> [ACTION ITEM] Each line below from the one containing "a shortest correct" through the one containing "refine ⟨overhead q₀, fun ℓ S hS => ?_⟩" is to be given again exactly, and no line outside that span.

[SUPPLIED INFORMATION]

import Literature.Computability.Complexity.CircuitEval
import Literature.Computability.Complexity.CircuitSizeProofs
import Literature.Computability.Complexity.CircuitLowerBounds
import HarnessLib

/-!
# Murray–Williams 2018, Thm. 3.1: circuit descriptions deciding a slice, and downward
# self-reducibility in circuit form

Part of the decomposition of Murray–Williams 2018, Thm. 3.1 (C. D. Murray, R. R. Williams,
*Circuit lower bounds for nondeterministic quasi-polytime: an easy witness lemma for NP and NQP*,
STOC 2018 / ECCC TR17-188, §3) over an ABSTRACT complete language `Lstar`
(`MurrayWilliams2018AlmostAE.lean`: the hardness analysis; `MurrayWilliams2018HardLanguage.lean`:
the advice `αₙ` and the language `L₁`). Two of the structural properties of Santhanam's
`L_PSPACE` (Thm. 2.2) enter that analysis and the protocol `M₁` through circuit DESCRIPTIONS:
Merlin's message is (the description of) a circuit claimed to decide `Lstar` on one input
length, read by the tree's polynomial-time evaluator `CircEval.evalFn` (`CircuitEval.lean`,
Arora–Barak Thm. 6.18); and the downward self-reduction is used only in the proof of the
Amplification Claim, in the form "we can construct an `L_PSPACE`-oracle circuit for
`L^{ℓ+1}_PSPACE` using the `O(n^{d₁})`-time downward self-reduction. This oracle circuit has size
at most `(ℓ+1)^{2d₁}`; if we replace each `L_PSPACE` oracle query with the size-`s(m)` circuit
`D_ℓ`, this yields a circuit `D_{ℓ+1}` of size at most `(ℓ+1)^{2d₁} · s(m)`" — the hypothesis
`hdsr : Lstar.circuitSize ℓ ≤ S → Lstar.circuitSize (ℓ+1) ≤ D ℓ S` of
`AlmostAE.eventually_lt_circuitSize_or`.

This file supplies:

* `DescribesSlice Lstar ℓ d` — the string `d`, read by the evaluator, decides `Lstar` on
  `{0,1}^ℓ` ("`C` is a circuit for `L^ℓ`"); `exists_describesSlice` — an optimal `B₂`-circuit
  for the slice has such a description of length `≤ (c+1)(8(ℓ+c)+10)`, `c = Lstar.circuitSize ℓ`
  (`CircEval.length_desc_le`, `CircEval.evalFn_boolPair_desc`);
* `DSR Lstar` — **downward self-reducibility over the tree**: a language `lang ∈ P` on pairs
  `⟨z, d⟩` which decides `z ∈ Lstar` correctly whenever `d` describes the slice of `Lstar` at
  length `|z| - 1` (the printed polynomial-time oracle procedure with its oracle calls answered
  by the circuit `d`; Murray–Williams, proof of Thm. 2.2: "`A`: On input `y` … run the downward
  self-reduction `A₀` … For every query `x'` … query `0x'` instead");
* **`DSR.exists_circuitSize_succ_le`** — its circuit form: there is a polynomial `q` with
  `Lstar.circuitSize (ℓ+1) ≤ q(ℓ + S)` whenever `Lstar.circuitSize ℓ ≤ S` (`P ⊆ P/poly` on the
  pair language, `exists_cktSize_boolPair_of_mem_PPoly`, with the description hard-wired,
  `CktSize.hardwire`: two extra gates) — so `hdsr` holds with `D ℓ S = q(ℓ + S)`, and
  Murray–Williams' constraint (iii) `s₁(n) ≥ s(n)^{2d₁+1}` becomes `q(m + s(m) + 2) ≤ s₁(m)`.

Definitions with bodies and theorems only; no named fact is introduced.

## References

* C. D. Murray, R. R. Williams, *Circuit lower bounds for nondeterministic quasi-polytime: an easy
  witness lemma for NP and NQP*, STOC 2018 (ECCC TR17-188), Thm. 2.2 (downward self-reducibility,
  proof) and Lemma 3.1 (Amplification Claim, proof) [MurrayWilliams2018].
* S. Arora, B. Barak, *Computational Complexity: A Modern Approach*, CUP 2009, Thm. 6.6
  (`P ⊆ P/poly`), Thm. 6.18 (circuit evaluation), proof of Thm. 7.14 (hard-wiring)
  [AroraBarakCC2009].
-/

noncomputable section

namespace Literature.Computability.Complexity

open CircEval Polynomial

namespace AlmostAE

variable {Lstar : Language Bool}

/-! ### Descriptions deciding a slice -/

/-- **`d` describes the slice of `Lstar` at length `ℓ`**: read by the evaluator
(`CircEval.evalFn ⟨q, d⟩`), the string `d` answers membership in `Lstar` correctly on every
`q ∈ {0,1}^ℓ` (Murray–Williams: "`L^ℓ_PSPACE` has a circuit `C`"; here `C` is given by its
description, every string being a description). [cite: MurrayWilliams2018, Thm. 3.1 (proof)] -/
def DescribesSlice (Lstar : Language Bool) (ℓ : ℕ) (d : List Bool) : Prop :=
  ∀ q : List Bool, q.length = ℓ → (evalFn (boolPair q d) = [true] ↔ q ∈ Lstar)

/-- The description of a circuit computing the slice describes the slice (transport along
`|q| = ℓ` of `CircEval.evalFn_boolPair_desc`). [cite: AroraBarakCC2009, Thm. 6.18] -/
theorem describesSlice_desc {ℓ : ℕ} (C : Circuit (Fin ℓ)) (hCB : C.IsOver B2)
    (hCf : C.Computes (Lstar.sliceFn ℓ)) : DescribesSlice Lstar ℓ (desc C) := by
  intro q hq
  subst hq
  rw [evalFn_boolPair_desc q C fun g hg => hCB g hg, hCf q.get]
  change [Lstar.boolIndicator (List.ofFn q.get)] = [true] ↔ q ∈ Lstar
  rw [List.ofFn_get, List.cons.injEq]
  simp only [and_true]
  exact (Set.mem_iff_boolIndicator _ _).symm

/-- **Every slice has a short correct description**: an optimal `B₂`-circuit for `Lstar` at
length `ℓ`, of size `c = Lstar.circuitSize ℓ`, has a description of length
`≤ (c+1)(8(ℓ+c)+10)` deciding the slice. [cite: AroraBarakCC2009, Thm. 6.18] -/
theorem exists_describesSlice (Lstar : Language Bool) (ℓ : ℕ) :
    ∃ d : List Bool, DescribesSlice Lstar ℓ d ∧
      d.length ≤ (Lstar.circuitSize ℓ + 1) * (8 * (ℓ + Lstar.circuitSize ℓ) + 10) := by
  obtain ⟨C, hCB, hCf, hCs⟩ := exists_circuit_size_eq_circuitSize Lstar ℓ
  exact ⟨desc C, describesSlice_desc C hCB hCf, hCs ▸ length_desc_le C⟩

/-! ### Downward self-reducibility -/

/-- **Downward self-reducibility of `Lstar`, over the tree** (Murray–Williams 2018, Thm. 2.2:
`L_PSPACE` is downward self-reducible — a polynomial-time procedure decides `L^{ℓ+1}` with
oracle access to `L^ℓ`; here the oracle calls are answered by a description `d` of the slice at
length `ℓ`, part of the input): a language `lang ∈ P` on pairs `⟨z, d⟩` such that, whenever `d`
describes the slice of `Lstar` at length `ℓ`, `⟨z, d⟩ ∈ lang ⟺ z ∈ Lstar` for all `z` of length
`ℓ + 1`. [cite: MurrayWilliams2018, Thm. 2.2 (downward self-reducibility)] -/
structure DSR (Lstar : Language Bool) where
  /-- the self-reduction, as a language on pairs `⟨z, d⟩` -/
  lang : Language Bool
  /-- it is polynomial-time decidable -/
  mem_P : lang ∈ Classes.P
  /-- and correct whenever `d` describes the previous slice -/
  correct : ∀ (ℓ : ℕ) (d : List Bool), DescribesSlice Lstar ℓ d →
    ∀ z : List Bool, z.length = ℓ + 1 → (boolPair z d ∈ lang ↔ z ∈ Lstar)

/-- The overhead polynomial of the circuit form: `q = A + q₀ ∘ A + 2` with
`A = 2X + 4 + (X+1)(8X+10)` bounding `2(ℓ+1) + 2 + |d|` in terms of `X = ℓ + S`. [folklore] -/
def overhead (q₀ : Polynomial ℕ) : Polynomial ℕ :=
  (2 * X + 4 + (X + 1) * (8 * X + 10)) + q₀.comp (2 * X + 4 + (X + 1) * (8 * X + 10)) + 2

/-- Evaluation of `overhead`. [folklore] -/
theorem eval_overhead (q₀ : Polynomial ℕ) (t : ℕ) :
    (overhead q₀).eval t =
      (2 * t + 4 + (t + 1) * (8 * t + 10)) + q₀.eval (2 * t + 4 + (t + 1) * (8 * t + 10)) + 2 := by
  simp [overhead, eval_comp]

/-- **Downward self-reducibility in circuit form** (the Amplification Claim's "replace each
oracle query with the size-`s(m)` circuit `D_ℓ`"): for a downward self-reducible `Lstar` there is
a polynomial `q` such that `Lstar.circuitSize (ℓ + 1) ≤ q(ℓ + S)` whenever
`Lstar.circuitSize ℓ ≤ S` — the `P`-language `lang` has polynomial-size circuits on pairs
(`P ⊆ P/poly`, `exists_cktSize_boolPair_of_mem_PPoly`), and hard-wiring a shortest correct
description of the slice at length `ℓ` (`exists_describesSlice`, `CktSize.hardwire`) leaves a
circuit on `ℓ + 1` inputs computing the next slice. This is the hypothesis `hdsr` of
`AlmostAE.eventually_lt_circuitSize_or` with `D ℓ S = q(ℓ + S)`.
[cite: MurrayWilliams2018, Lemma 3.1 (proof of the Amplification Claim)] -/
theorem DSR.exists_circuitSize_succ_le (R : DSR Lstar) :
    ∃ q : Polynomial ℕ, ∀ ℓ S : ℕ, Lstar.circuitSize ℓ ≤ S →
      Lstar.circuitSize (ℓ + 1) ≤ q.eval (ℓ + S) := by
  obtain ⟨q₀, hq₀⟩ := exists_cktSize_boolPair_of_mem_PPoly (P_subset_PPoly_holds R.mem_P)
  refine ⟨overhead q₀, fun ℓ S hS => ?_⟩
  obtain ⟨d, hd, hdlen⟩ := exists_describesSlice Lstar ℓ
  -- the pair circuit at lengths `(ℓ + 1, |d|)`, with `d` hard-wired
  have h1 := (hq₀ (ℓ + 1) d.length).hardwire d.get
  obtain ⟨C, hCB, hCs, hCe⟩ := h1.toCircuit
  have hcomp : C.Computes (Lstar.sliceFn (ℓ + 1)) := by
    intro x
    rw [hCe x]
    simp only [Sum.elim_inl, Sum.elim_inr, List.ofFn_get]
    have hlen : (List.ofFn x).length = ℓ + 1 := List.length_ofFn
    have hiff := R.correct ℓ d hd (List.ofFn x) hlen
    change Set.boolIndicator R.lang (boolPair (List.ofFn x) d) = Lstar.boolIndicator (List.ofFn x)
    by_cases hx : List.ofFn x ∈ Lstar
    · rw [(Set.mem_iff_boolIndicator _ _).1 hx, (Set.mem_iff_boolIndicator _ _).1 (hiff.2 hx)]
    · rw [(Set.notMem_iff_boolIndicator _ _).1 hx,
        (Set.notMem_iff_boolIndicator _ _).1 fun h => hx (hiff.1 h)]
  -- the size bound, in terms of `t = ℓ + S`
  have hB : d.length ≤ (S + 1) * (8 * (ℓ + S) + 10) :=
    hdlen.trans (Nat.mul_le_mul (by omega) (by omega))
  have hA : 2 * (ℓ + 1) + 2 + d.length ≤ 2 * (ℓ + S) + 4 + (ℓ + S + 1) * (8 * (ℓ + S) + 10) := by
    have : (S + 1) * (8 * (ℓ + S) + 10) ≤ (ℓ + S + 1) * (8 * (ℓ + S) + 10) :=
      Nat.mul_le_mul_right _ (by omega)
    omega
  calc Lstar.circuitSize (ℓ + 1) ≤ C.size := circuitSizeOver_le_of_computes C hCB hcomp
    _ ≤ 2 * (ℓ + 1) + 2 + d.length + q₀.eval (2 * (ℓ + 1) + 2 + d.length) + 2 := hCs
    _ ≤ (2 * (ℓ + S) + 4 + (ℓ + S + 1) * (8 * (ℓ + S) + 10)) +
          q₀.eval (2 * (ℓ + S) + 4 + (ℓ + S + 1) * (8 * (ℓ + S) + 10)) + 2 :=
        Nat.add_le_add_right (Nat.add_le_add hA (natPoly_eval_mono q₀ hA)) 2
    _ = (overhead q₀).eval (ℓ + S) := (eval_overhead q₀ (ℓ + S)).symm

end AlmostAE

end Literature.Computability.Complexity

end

[/SUPPLIED INFORMATION]

> [RESPONSE BELOW]
(`P ⊆ P/poly`, `exists_cktSize_boolPair_of_mem_PPoly`), and hard-wiring a shortest correct
description of the slice at length `ℓ` (`exists_describesSlice`, `CktSize.hardwire`) leaves a
circuit on `ℓ + 1` inputs computing the next slice. This is the hypothesis `hdsr` of
`AlmostAE.eventually_lt_circuitSize_or` with `D ℓ S = q(ℓ + S)`.
[cite: MurrayWilliams2018, Lemma 3.1 (proof of the Amplification Claim)] -/
theorem DSR.exists_circuitSize_succ_le (R : DSR Lstar) :
    ∃ q : Polynomial ℕ, ∀ ℓ S : ℕ, Lstar.circuitSize ℓ ≤ S →
      Lstar.circuitSize (ℓ + 1) ≤ q.eval (ℓ + S) := by
  obtain ⟨q₀, hq₀⟩ := exists_cktSize_boolPair_of_mem_PPoly (P_subset_PPoly_holds R.mem_P)
  refine ⟨overhead q₀, fun ℓ S hS => ?_⟩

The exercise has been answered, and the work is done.